Click to See Complete Forum and Search --> : String Manipulation


Dragonkai
10-13-2007, 08:36 PM
I've have thought about this for a long time and I can't seem think up a function that can do this.

Basically

I have alot of text and inside the text there are a few lines that start with "#" Like this:

#Blajh blah blah balh.
#blah blah blah.
#blah blah blah.

Now I want to get all the sentences that start with "#" out of the big piece of text. I was thinking of exploding the whole piece of text between the "#" and after then somehow stripping all the text under it. Like maybe looking for the last occurrence of "#" then looking for the next fullstop sign then stripping it. However I just can't of a way to do that.

Any help appreciated.

scragar
10-13-2007, 09:55 PM
how are the lines separated? if it's in a consistant method it's easy with a RegEx:

var a = "some\n# text \n that # \nmay\n# have\n #'s";
alert(a);
a = ("\n"+a+"\n"); // make sure it has your tag at both ends.
alert(a.replace(/\n#[^\n]*\n/g, "\n"));

Dragonkai
10-14-2007, 04:41 AM
OK here is an extract out of the all the text:

"

ia}}

===Proper noun===
'''Kiribati'''

# Country in Oceania. Official name: Republic of Kiribati.
# The [[Micronesian]] language spoken in Kiribati, also known as [[Gilbertese]].

====Translations====
{{top}}
*Bosnian: Kiribati {{m}}
*[[Breton]]: Kiribati
*Bulgarian: [[Кирибати]] (Kiribati)
*Chinese: [[基里巴斯]] (Jīlǐbāsī)

"

What I want is the sentences that are starting with hash.

Like I want this:

"

# Country in Oceania. Official name: Republic of Kiribati.
# The [[Micronesian]] language spoken in Kiribati, also known as [[Gilbertese]].

"

So I was thinking. Maybe explode the string from the first occurence of hash. Then using the second string that has been cut from #

Which in that example would be this:
"

# Country in Oceania. Official name: Republic of Kiribati.
# The [[Micronesian]] language spoken in Kiribati, also known as [[Gilbertese]].

====Translations====
{{top}}
*Bosnian: Kiribati {{m}}
*[[Breton]]: Kiribati
*Bulgarian: [[Кирибати]] (Kiribati)
*Chinese: [[基里巴斯]] (Jīlǐbāsī)

"

Then using this to find last occurrence of # (What function does that?)
explode it again making two different strings.

First one:

# Country in Oceania. Official name: Republic of Kiribati.

Second one:
"
# The [[Micronesian]] language spoken in Kiribati, also known as [[Gilbertese]].

====Translations====
{{top}}
*Bosnian: Kiribati {{m}}
*[[Breton]]: Kiribati
*Bulgarian: [[Кирибати]] (Kiribati)
*Chinese: [[基里巴斯]] (Jīlǐbāsī)
"

Then using the second one and find the first occurrence of the full stop and then exploding again. Making another two strings.

One being:

# The [[Micronesian]] language spoken in Kiribati, also known as [[Gilbertese]].

and the second being:

====Translations====
{{top}}
*Bosnian: Kiribati {{m}}
*[[Breton]]: Kiribati
*Bulgarian: [[Кирибати]] (Kiribati)
*Chinese: [[基里巴斯]] (Jīlǐbāsī)

Then using implode to join up the
# The [[Micronesian]] language spoken in Kiribati, also known as [[Gilbertese]].

with

the

# Country in Oceania. Official name: Republic of Kiribati.

And done.

Anyhow that was what I thought up. Can anyone think of an more efficient way?
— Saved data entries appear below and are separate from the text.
/-- hardening a map without soft warnings changes nothing. [folklore] -/
theorem harden_of_soft_zero {t : Tally} (h : t.soft = 0) : t.harden = t := by
  cases t with
  | mk a b c =>
    change c = 0 at h
    subst h
    simp [harden]

end Tally

/-! ## §2 PASS-TV2 (LSCO): STAGE 1 and 09-09 read the six `Input`s, and an `Input` does not see soft warnings -/

/-- One LSCO input BEFORE reduction: delivery bit, router outcome, verdict kind, and the map's diagnostic tally. [folklore] -/
structure RawInput where
  /-- the map was delivered -/
  present : Bool
  /-- §4.2 router-word outcome -/
  router : RouterScore.Outcome
  /-- §4.5 verdict kind -/
  kind : Kind
  /-- the map's diagnostics -/
  tally : Tally

namespace RawInput

/-- the `Input` the STAGE-1 / 09-09 functions consume: W-clean bit, delivery, router, hard count, kind. [folklore] -/
def toInput (r : RawInput) : Input := ⟨r.tally.wellFormed, r.present, r.router, r.tally.hard, r.kind⟩

/-- `n` more soft warnings on this map. [folklore] -/
def addSoft (r : RawInput) (n : ℕ) : RawInput := { r with tally := r.tally.addSoft n }

/-- this map under the hardening engine. [folklore] -/
def harden (r : RawInput) : RawInput := { r with tally := r.tally.harden }

/-- THE INPUT IS LITERALLY UNCHANGED by soft warnings. [folklore] -/
@[simp] theorem toInput_addSoft (r : RawInput) (n : ℕ) : (r.addSoft n).toInput = r.toInput := rfl

/-- … hence so is its STAGE-1 bit. [folklore] -/
theorem stage1ok_addSoft (r : RawInput) (n : ℕ) : (r.addSoft n).toInput.stage1ok = r.toInput.stage1ok := rfl

/-- under the hardening engine a map with a soft warning fails its STAGE-1 bit. [folklore] -/
theorem stage1ok_harden_of_soft_pos {r : RawInput} (h : 0 < r.tally.soft) : r.harden.toInput.stage1ok = false := by
  rw [Bool.eq_false_iff, Ne, Input.stage1ok_iff]
  rintro ⟨-, -, -, h0⟩
  simp [harden, toInput] at h0
  omega

/-- under the hardening engine a map WITHOUT soft warnings keeps its input. [folklore] -/
theorem toInput_harden_of_soft_zero {r : RawInput} (h : r.tally.soft = 0) : r.harden.toInput = r.toInput := by
  simp [harden, Tally.harden_of_soft_zero h]

end RawInput

/-- The six LSCO inputs before reduction, in dome order. [folklore] -/
structure RawSix where
  /-- M13 La₂CuO₄ -/
  m13 : RawInput
  /-- M14 x = 0.07 -/
  m14 : RawInput
  /-- M15 x = 0.125 -/
  m15 : RawInput
  /-- M16 x = 0.15 -/
  m16 : RawInput
  /-- M17 x = 0.22 -/
  m17 : RawInput
  /-- M50 x = 0.30 -/
  m50 : RawInput

namespace RawSix

/-- the six `Input`s. [folklore] -/
def toSix (s : RawSix) : Six :=
  ⟨s.m13.toInput, s.m14.toInput, s.m15.toInput, s.m16.toInput, s.m17.toInput, s.m50.toInput⟩

/-- soft warnings added map by map (any six counts). [folklore] -/
def addSoft (s : RawSix) (a b c d e f : ℕ) : RawSix :=
  ⟨s.m13.addSoft a, s.m14.addSoft b, s.m15.addSoft c, s.m16.addSoft d, s.m17.addSoft e, s.m50.addSoft f⟩

/-- all six maps under the hardening engine. [folklore] -/
def harden (s : RawSix) : RawSix :=
  ⟨s.m13.harden, s.m14.harden, s.m15.harden, s.m16.harden, s.m17.harden, s.m50.harden⟩

/-- THE SIX INPUTS ARE LITERALLY UNCHANGED by any per-map soft counts … [folklore] -/
@[simp] theorem toSix_addSoft (s : RawSix) (a b c d e f : ℕ) : (s.addSoft a b c d e f).toSix = s.toSix := rfl

/-- … so STAGE 1 is unchanged (goldens S123–S127: C3 ×322 → ×446 per map, «words ≡») … [folklore] -/
theorem stage1_addSoft (s : RawSix) (a b c d e f : ℕ) : stage1 (s.addSoft a b c d e f).toSix = stage1 s.toSix := rfl

/-- … and so is the 09-09 stage, whatever prerequisites / dome members it is evaluated with, since its kinds come
from the same six inputs. [folklore] -/
theorem stage2_addSoft (s : RawSix) (a b c d e f : ℕ) (pre : Bool) (dm : Dome) :
    stage2 pre (s.addSoft a b c d e f).toSix.kinds dm = stage2 pre s.toSix.kinds dm := rfl

/-- UNDER THE HARDENING ENGINE one soft warning on M15 (any of the six would do) fails STAGE 1. [folklore] -/
theorem stage1_harden_eq_FAIL_of_m15 {s : RawSix} (h : 0 < s.m15.tally.soft) : stage1 s.harden.toSix = .FAIL := by
  have hmem : s.m15.harden.toInput ∈ s.harden.toSix.toList := by simp [toSix, harden, Six.toList]
  unfold stage1
  split_ifs with ha
  · have := (List.all_eq_true.mp ha) _ hmem
    rw [RawInput.stage1ok_harden_of_soft_pos h] at this
    exact absurd this (by decide)
  · rfl

/-- the same for M13 (the parent carries the C3 rows too). [folklore] -/
theorem stage1_harden_eq_FAIL_of_m13 {s : RawSix} (h : 0 < s.m13.tally.soft) : stage1 s.harden.toSix = .FAIL := by
  have hmem : s.m13.harden.toInput ∈ s.harden.toSix.toList := by simp [toSix, harden, Six.toList]
  unfold stage1
  split_ifs with ha
  · have := (List.all_eq_true.mp ha) _ hmem
    rw [RawInput.stage1ok_harden_of_soft_pos h] at this
    exact absurd this (by decide)
  · rfl

end RawSix

/-! ### The La-214 six of 2026-08-29 (maps/run-2026-08-29zzu = RUN #268; goldens S123–S127) -/

/-- THE SIX AS PRINTED on maps/run-2026-08-29zzu: delivered ×6, router PARTIAL ×6 (words «UND:MIXED(…)+3BE» vs the
re-typed La-214 alternatives), kinds TN · ABSTAIN ×4 · ABSTAIN, hard 0, rejected none, soft 425 · 426 · 435 · 426 ·
423 · 125 (C3 energy-ordering rows + the older W8w/EW classes). [folklore] -/
def lsco0829 : RawSix :=
  ⟨⟨true, .PARTIAL, .TN, ⟨0, 0, 425⟩⟩, ⟨true, .PARTIAL, .ABSTAIN, ⟨0, 0, 426⟩⟩, ⟨true, .PARTIAL, .ABSTAIN, ⟨0, 0, 435⟩⟩,
    ⟨true, .PARTIAL, .ABSTAIN, ⟨0, 0, 426⟩⟩, ⟨true, .PARTIAL, .ABSTAIN, ⟨0, 0, 423⟩⟩, ⟨true, .PARTIAL, .ABSTAIN, ⟨0, 0, 125⟩⟩⟩

/-- the same six with NO soft warnings (the pre-RUN-#252 diagnostic state of the words). [folklore] -/
def lsco0829Bare : RawSix :=
  ⟨⟨true, .PARTIAL, .TN, ⟨0, 0, 0⟩⟩, ⟨true, .PARTIAL, .ABSTAIN, ⟨0, 0, 0⟩⟩, ⟨true, .PARTIAL, .ABSTAIN, ⟨0, 0, 0⟩⟩,
    ⟨true, .PARTIAL, .ABSTAIN, ⟨0, 0, 0⟩⟩, ⟨true, .PARTIAL, .ABSTAIN, ⟨0, 0, 0⟩⟩, ⟨true, .PARTIAL, .ABSTAIN, ⟨0, 0, 0⟩⟩⟩

/-- the printed six IS the bare six plus the soft counts. [folklore] -/
theorem lsco0829_eq_addSoft : lsco0829 = lsco0829Bare.addSoft 425 426 435 426 423 125 := rfl

/-- STAGE 1 today = FAIL (clause «router AGREE on all six» — regression «PASS-TV2-today FAIL (router_AGREE_all_six)») … [folklore] -/
theorem stage1_lsco0829 : stage1 lsco0829.toSix = .FAIL := by decide

/-- … exactly as without the 2260 soft warnings: they are not why it fails. [folklore] -/
theorem stage1_lsco0829_bare : stage1 lsco0829Bare.toSix = .FAIL := by decide

/-- THE RE-ROUTED COUNTERFACTUAL: the same six with router AGREE ×6 (one re-worded La-214 input of record would give
it, part 3 `stage1_restore`), soft warnings as printed. [folklore] -/
def lscoRerouted : RawSix :=
  ⟨⟨true, .AGREE, .TN, ⟨0, 0, 425⟩⟩, ⟨true, .AGREE, .ABSTAIN, ⟨0, 0, 426⟩⟩, ⟨true, .AGREE, .ABSTAIN, ⟨0, 0, 435⟩⟩,
    ⟨true, .AGREE, .ABSTAIN, ⟨0, 0, 426⟩⟩, ⟨true, .AGREE, .ABSTAIN, ⟨0, 0, 423⟩⟩, ⟨true, .AGREE, .ABSTAIN, ⟨0, 0, 125⟩⟩⟩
Also I do not understand what your code does...

hyperlisk
10-14-2007, 04:47 AM
how are the lines separated? if it's in a consistant method it's easy with a RegEx:

var a = "some\n# text \n that # \nmay\n# have\n #'s";
alert(a);
a = ("\n"+a+"\n"); // make sure it has your tag at both ends.
alert(a.replace(/\n#[^\n]*\n/g, "\n"));
I think he wants PHP, not JavaScript :P


<?php

// $text is all of that text that you want to get the lines from.
preg_match_all('/^#[^\n\r]*/im',$text,$matches);
$matches = $matches[0];
// Now $matches will be an array of those lines.

?>

Dragonkai
10-14-2007, 04:48 AM
Oh, that looks much more understandable lol.

Anyhow... just a newbie question what does /im mean?

And thanks I'll try that out.

hyperlisk
10-14-2007, 04:53 AM
'i' tells the reular expression to make the match case-insensitive (Not really needed here, but I'm just so used to putting it :P)

'm' tells the regular expression to match across multiple lines.